YOUNGSTOWN, Ohio (WKBN) — A Youngstown historian once described saving the city’s old buildings as a triage — all of them can’t be saved so pick the best ones and try. One of the best is the Calvin Center on lower Mahoning Avenue. It’s 145 years old and started as a school then was a worship space and rec center. Now the plan is to make it a small hotel.

“So this is one of the proposed spaces,” said Timms.

Boardman native Erin Timms, 47, Thursday afternoon showed one of the former classrooms at Youngstown’s Calvin Center which she hopes by Sept. will be one of the seven rooms of her new hotel.

“So it’s a little big bigger than a regular hotel room. A lot of light and an open space,” said Timms.

Timms is educated in industrial archeology and historical preservation. She knows what she’s getting into.

“Some days it feels like, you have to have faith, but it feels like you’re going to fall off a cliff. You’re jumping into this hope that there’s going to be something that comes next,” said Timms.

The building opened in 1877 as Youngstown West Side Schools. One room has the original chalkboard. All the wooden floors and many of the doors are also original.

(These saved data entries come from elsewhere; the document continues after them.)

import Summits.BirchSwinnertonDyer.BirchSwinnertonDyer.Theorems.PrintCf2DisegniPairTwoLawRigidityClasses
import Summits.BirchSwinnertonDyer.BirchSwinnertonDyer.Theses.PrintCf2
import HarnessLib

/-!
# Road (C) `disegni-pair-two` — the route-A support item stmt-BirchSwinnertonDyer-28322 `PrintCf2.SplitBadTwoDescentLawSevenFreeOfFacts`
# (the (Δ1) descent law) from its EXISTENTIAL form: one datum per `7`-free member suffices

Cell `bsd-print-cf2`, width seat `bsd-line-cf2-p1-w8` (g30), `--supports stmt-BirchSwinnertonDyer-20368` (helper). THEOREMS ONLY (no
`def`, no named fact introduced, no `sorry`); imports the route file directly and the rigidity theorems
(`PrintCf2DisegniPairTwoLawRigidityClasses.lean`, outside the cone). The item's `def` (route A rev 66, 2026-08-31) is the text of the
registered research stub (Δ1) `stub_law_descent_two` VERBATIM; `lawDescent_two_of_forall_exists` shows that text follows from its
existential form (the left-hand side is rigid: unit root, newform, periods, canonical minus-twist height are model/datum/generator-free).
So a prover of 28322 may establish the `2`-adic identity at ONE convenient datum per member (e.g. the frame's explicit partner model
`W_k = [1, −(3k+1), 0, −2d′², −d′³]`, its newform, its generator, THE canonical datum `cm7Twist_existsUnique_isCanonicalSqMinusTwist`) and
conclude the item BY NAME. Nothing here proves 28322, (Δ1) or the crux 20368; BSD is not proved by any of this.

References: B. Mazur, J. Tate, J. Teitelbaum (1986) §I.14 [MazurTateTeitelbaum1986Invent]; B. Perrin-Riou (1987) Thm. 1.3 [PerrinRiou1987];
B. Mazur, W. Stein, J. Tate (2006) §1 [MazurSteinTate2006].
-/

set_option autoImplicit false
set_option linter.dupNamespace false

noncomputable section

open scoped Classical MatrixGroups ModularForm NumberField

open CongruenceSubgroup WeierstrassCurve Literature.NumberTheory.EllipticCurves
  Literature.NumberTheory.EllipticCurves.ModularForms

namespace Summit.BirchSwinnertonDyer.BirchSwinnertonDyer.Theorems.PrintCf2.DisegniPairTwo

/-- ★ **The route-A support item stmt-BirchSwinnertonDyer-28322 `PrintCf2.SplitBadTwoDescentLawSevenFreeOfFacts` (= the (Δ1) text,
filed 2026-08-31 rev 66) from the EXISTENTIAL law**: one datum per `7`-free member suffices (`lawDescent_two_of_forall_exists`; the item's
`def` unfolds to the (Δ1) text verbatim). A prover of 28322 may therefore establish the identity at any convenient datum per member — e.g.
the frame's explicit partner model `W_k`, its newform and generator — and conclude the item BY NAME with this theorem. Nothing here proves
28322. [cite: MazurTateTeitelbaum1986Invent, §I.14] [cite: PerrinRiou1987, Thm. 1.3] -/
theorem splitBadTwoDescentLawSevenFreeOfFacts_of_forall_exists
    (hex : ∃ e_D : ℤ → ℤ → ℤ,
      (∀ (d' : ℤ), d' % 4 = 1 → Squarefree d' → ¬ (7 : ℤ) ∣ d' →
        ∀ (W : WeierstrassCurve ℚ) [W.IsElliptic] [W.IsGloballyMinimal] (C₀ : VariableChange ℚ),
          C₀ • W = cm7.quadraticTwist (((2 * d' : ℤ)) : ℚ) → W.analyticRank = 1 →
        ∃ (V : WeierstrassCurve ℚ) (_ : V.IsElliptic) (_ : V.IsGloballyMinimal) (C₁ : VariableChange ℚ),
          C₁ • V = cm7.quadraticTwist (d' : ℚ) ∧
        ∃ (N : ℕ) (_ : NeZero N) (f : CuspForm (Gamma0 N) 2), IsNewformOf V f ∧
        ∃ (ϖ : ℚ), ϖ ≠ 0 ∧ (ϖ : ℝ) * V.realPeriodRat = plusPeriod f ∧
        ∃ (_ : (V.quadraticTwist 2).IsElliptic) (C : VariableChange ℚ), C • W = V.quadraticTwist 2 ∧
        ∃ (P : (V.quadraticTwist 2).toAffine.Point), ¬ IsOfFinAddOrder P ∧
          (∀ R : (V.quadraticTwist 2).toAffine.Point,
            ∃ (k : ℤ) (T : (V.quadraticTwist 2).toAffine.Point), IsOfFinAddOrder T ∧ R = k • P + T) ∧
        ∃ (Dc : PAdicHeightData (V.quadraticTwist 2) 2), Dc.IsCanonicalSqMinusTwist ∧
          (∑' k : ℕ, PowerSeries.coeff k (padicLFunction f (unitRoot V 2 : ℚ_[2])) * (k : ℚ_[2]) *
              (-2) ^ (k - 1)).valuation + padicValRat 2 ϖ - (Dc.pairing P P).valuation =
            (padicValNat 2 (Nat.card (AddCommGroup.primaryComponent W.sha 2)) : ℤ) +
              (padicValNat 2 W.tamagawaProduct : ℤ) - 2 * (padicValNat 2 W.torsionOrder : ℤ) + e_D 0 (d' % 8)) ∧
      (∀ (d' : ℤ), d' % 4 = 1 → Squarefree d' → ¬ (7 : ℤ) ∣ d' →
        ∀ (W : WeierstrassCurve ℚ) [W.IsElliptic] [W.IsGloballyMinimal] (C₀ : VariableChange ℚ),
          C₀ • W = cm7.quadraticTwist (((-d' : ℤ)) : ℚ) → W.analyticRank = 1 →
        ∃ (V : WeierstrassCurve ℚ) (_ : V.IsElliptic) (_ : V.IsGloballyMinimal) (C₁ : VariableChange ℚ),
          C₁ • V = cm7.quadraticTwist (d' : ℚ) ∧
        ∃ (N : ℕ) (_ : NeZero N) (f : CuspForm (Gamma0 N) 2), IsNewformOf V f ∧
        ∃ (μ : ℚ), μ ≠ 0 ∧ (μ : ℝ) * V.imaginaryPeriodRat = minusPeriod f ∧
        ∃ (_ : (V.quadraticTwist (-1)).IsElliptic) (C : VariableChange ℚ), C • W = V.quadraticTwist (-1) ∧
        ∃ (P : (V.quadraticTwist (-1)).toAffine.Point), ¬ IsOfFinAddOrder P ∧
          (∀ R : (V.quadraticTwist (-1)).toAffine.Point,
            ∃ (k : ℤ) (T : (V.quadraticTwist (-1)).toAffine.Point), IsOfFinAddOrder T ∧ R = k • P + T) ∧
        ∃ (Dc : PAdicHeightData (V.quadraticTwist (-1)) 2), Dc.IsCanonicalSqMinusTwist ∧
          (PowerSeries.coeff 1 (padicLFunctionMinusBranch f (unitRoot V 2 : ℚ_[2]) 1)).valuation + padicValRat 2 μ - (Dc.pairing P P).valuation =
            (padicValNat 2 (Nat.card (AddCommGroup.primaryComponent W.sha 2)) : ℤ) +
              (padicValNat 2 W.tamagawaProduct : ℤ) - 2 * (padicValNat 2 W.torsionOrder : ℤ) + e_D 1 ((-d') % 8)) ∧
      (∀ (d' : ℤ), d' % 4 = 1 → Squarefree d' → ¬ (7 : ℤ) ∣ d' →
        ∀ (W : WeierstrassCurve ℚ) [W.IsElliptic] [W.IsGloballyMinimal] (C₀ : VariableChange ℚ),
          C₀ • W = cm7.quadraticTwist (((-2 * d' : ℤ)) : ℚ) → W.analyticRank = 1 →
        ∃ (V : WeierstrassCurve ℚ) (_ : V.IsElliptic) (_ : V.IsGloballyMinimal) (C₁ : VariableChange ℚ),
          C₁ • V = cm7.quadraticTwist (d' : ℚ) ∧
        ∃ (N : ℕ) (_ : NeZero N) (f : CuspForm (Gamma0 N) 2), IsNewformOf V f ∧
        ∃ (μ : ℚ), μ ≠ 0 ∧ (μ : ℝ) * V.imaginaryPeriodRat = minusPeriod f ∧
        ∃ (_ : (V.quadraticTwist (-2)).IsElliptic) (C : VariableChange ℚ), C • W = V.quadraticTwist (-2) ∧
        ∃ (P : (V.quadraticTwist (-2)).toAffine.Point), ¬ IsOfFinAddOrder P ∧
          (∀ R : (V.quadraticTwist (-2)).toAffine.Point,
            ∃ (k : ℤ) (T : (V.quadraticTwist (-2)).toAffine.Point), IsOfFinAddOrder T ∧ R = k • P + T) ∧
        ∃ (Dc : PAdicHeightData (V.quadraticTwist (-2)) 2), Dc.IsCanonicalSqMinusTwist ∧
          (∑' k : ℕ, PowerSeries.coeff k (padicLFunctionMinusBranch f (unitRoot V 2 : ℚ_[2]) 1) * (k : ℚ_[2]) *
              (-2) ^ (k - 1)).valuation + padicValRat 2 μ - (Dc.pairing P P).valuation =
            (padicValNat 2 (Nat.card (AddCommGroup.primaryComponent W.sha 2)) : ℤ) +
              (padicValNat 2 W.tamagawaProduct : ℤ) - 2 * (padicValNat 2 W.torsionOrder : ℤ) + e_D 0 ((-d') % 8))) :
    Summit.BirchSwinnertonDyer.BirchSwinnertonDyer.Theses.PrintCf2.SplitBadTwoDescentLawSevenFreeOfFacts :=
  lawDescent_two_of_forall_exists hex

end Summit.BirchSwinnertonDyer.BirchSwinnertonDyer.Theorems.PrintCf2.DisegniPairTwo

end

Around 1950, the Hungarian Presbyterian Church next door bought the building and it became the Calvin Center.

“They buy the building and their plan was to turn it into a rec center and they did. They ran it for a number of years. They added the church and the gymnasium,” said Timms.

There’s a large room on the third floor that was the school’s auditorium.

“And they were kids so they didn’t care if they climbed the steps,” said Timms.

Timms plans to break this space into three hotel rooms. She’s already working on one of the bathrooms. She bought the building for $87,000 from her late brother’s estate. She’s already spent $60,000 on renovations and it’ll take another $190,000 to make it a hotel.

“It has great bones. It’s a beautiful building. It has amazing light and history to it, and there’s so little of this in Youngstown, and to preserve it and to get involved and be active really matters,” said Timms.

Timms hasn’t yet settled on a name for the hotel. She’s planning to keep the Calvin Center name for catered events in the gym and have another name for the hotel.